Oct 8, 2018

The Berlin Diaries #6: About Many Things. Trains. Lego. Charlottenburg Palace.

Berlin is a city that's made for walking.  The sidewalks are wide with designated lanes for cyclists and sets of pedestrian specific traffic lights at major intersections. I've never been able to take photos of the pedestrian lights because I'm always just lucky enough to make it across the intersections without coming to any harm or losing a body part.  It's not that drivers are particularly bad here it's just that it's so confusing trying to look at what both sets of lights are doing as well as at your printed map.  How people travelled to foreign cities without Google Maps I'll never know....


I'm giving myself a huge pat on the back for getting my holiday wardrobe so on point for this trip.  Trainers or your sturdiest shoes are the best thing you'll bring with you to Berlin.  While those cobbled footpaths look quintessentially European and exotic to this Australian, they can also be a tripping hazard if you're hurrying along being a tourist. 


The S and U Bahn stations are worth half a post of their own.  

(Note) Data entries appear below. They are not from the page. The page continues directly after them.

import Summits.Ventures.CertifiedManyBodySolver.Theorems.TcThermcert1TrialGeneratorSockets
import HarnessLib

/-!
# Crux K1 `ThermalStiffnessCeilingU8b10_le_1o8` (stmt-Ventures-26381), line «trialgen_b10»: the β·t = 8 RUNG SOCKET
# = MILESTONE M-K1-R1(8) of route «hubbard-tc-thermcert-1» (cell lead RULING R149 (b), 2026-08-28T10:13:54Z)

Crux WORKFILE (hub-tc-therm-plan-1 g0, crux-plan successor seat, 2026-08-28), NOT a `Theorems/` landing and NOT a route item:
the typed SIBLING number target on the way to K1,

  `R1(8) := ObsThermalStiffnessSeqCeilingAtBeta 0 8 (7/8) 8 (7/44)`,

in the literal shape of K1 (`… 10 (1/8)`), so that the generic socket `leafAt_of_certificateAt` of
`Theorems/TcThermcert1TrialGeneratorSockets.lean` applies by `rfl`, together with its KT seam `(π/4)·(7/44) < 1/8` (⟺ `π < 22/7`)
and the single-temperature KT point reading `T_KT(8, 7/8, 0) ≤ t/8` under the thermal KT dictionary
(`ThermalKTDictionaryAt.le_inv_of_leafAtBeta`; no monotonicity, no window).

HONEST FRAMING: one-sided CEILING chain under hypotheses; the certificate `TrialGeneratorCertificateAt 8 (7/44)` is the HYPOTHESIS of
every theorem here and is NOT proved (it is the producers' object — the same certificate shape as the registered stub
`stub_trialGeneratorCertificate_b10 : TrialGeneratorCertificateB10` at β·t = 10, asked at β·t = 8 with a longer tolerance: wall
`4/(8π) = 0.159155`, typed level `7/44 = 0.159091`, registered-family float `c_fam(β·t = 8) ≈ 0.139` [16-site, hubbard-thermal-eng-5
K1-CLASS-REACH v0.5] ⇒ tolerance ≈ +0.020); R1(8) does NOT imply K1 (no monotonicity in β is claimed or used); rungs are helper lemmas,
not stubs and not items (BC6); no number of record moves; KT ceilings never assert superconductivity; NO lower bound on `T_c` is claimed;
no summit, crux or rung statement is proved in this file. ORDER (R149 (b)): the β·t = 6 lever test M-K1-R1 (`rung_b6`, `cert6`) comes first.

References: DLS1978 §2 eqs. (22′), (27), (28); HazraVermaRanderia2019 eqs. (2)–(4) (as in the sockets file).
-/

noncomputable section

namespace Summit.Ventures.CertifiedManyBodySolver.Cruxes.ThermalStiffnessCeilingU8b10_le_1o8.RungB8

open Real
open Summit.Ventures.CertifiedManyBodySolver.Observables
open Summit.Ventures.CertifiedManyBodySolver.Theorems.TcThermcert1

/-- **R1(8) socket (M-K1-R1(8))**: a trial-generator certificate per banded supporting `μ₀` at `β·t = 8`, level `7/44`, gives the
β·t = 8 leaf `ObsThermalStiffnessSeqCeilingAtBeta 0 8 (7/8) 8 (7/44)` — `leafAt_of_certificateAt` at `β = 8`.
[cite: HazraVermaRanderia2019, eqs. (2)–(4)] -/
theorem rung_b8 (h : TrialGeneratorCertificateAt 8 (7 / 44)) :
    ObsThermalStiffnessSeqCeilingAtBeta 0 8 (7 / 8) 8 (7 / 44) :=
  leafAt_of_certificateAt (by norm_num) h

/-- **KT seam at β·t = 8**: `(π/4)·(7/44) < 1/8`, i.e. `π < 22/7`; Mathlib's `Real.pi_lt_d4 : π < 3.1416` suffices
(`3.1416 < 22/7 = 3.142857…`). -/
theorem seam_b8 : π / 4 * (((7 / 44 : ℚ) : ℚ) : ℝ) < 1 / (8 : ℝ) := by
  have hπ := Real.pi_lt_d4
  push_cast
  nlinarith

/-- **KT point reading from R1(8)**: under the thermal KT dictionary at `(U, n, t′) = (8, 7/8, 0)`, a certificate
`TrialGeneratorCertificateAt 8 (7/44)` gives `T_c ≤ 1/8` (tree units `t = 1`) — single temperature, no monotonicity
(`ThermalKTDictionaryAt.le_inv_of_leafAtBeta`). A CEILING only. [cite: HazraVermaRanderia2019, eqs. (2)–(3)] -/
theorem kt_le_eighth_of_certificateAt_b8 {ρe : ℝ → ℝ} {Tc : ℝ} (hT : ThermalKTDictionaryAt 0 8 (7 / 8) ρe Tc)
    (h : TrialGeneratorCertificateAt 8 (7 / 44)) : Tc ≤ 1 / 8 :=
  hT.le_inv_of_leafAtBeta (by norm_num) (rung_b8 h) seam_b8

/-- The weaker clean rational `3/19` also passes the seam (`(π/4)(3/19) < 1/8` ⟺ `π < 19/6`, by `Real.pi_lt_d2`); recorded because
it was the alternative on the table — `7/44` is the typed level (it gives away `6·10⁻⁵` against the wall, `3/19` gives away `0.0013`). -/
theorem seam_b8_alt : π / 4 * (((3 / 19 : ℚ) : ℚ) : ℝ) < 1 / (8 : ℝ) := by
  have hπ := Real.pi_lt_d2
  push_cast
  nlinarith

/-- Monotone book-keeping: any certificate level `q ≤ 7/44` at β·t = 8 feeds the same rung. -/
theorem rung_b8_of_le {q : ℚ} (hq : q ≤ 7 / 44) (h : TrialGeneratorCertificateAt 8 q) :
    ObsThermalStiffnessSeqCeilingAtBeta 0 8 (7 / 8) 8 (7 / 44) :=
  (leafAt_of_certificateAt (by norm_num) h).mono hq

end Summit.Ventures.CertifiedManyBodySolver.Cruxes.ThermalStiffnessCeilingU8b10_le_1o8.RungB8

They're diverse microcosms of Berlin that punctuate the artery like railway lines with colour, geometry and powerful reminders of the city's history.  Some, like Hauptbahnhof take their responsibility as a major interchange seriously and are a combination of shopping centre, train terminal and food court all in one.  


Other smaller stations like Kurfurstendamm feature a couple of kiosks on the concourse between lines and multiple connections to the road above with shops dotted along the way.

From ultra-modern steel and glass


to tile patterned walls


and from ornate lead detailed glass windows


to skyscraper high piles of the Germanys favourite wafer biscuit (Ritter Sport) it seemed to me that no two stations were exactly alike.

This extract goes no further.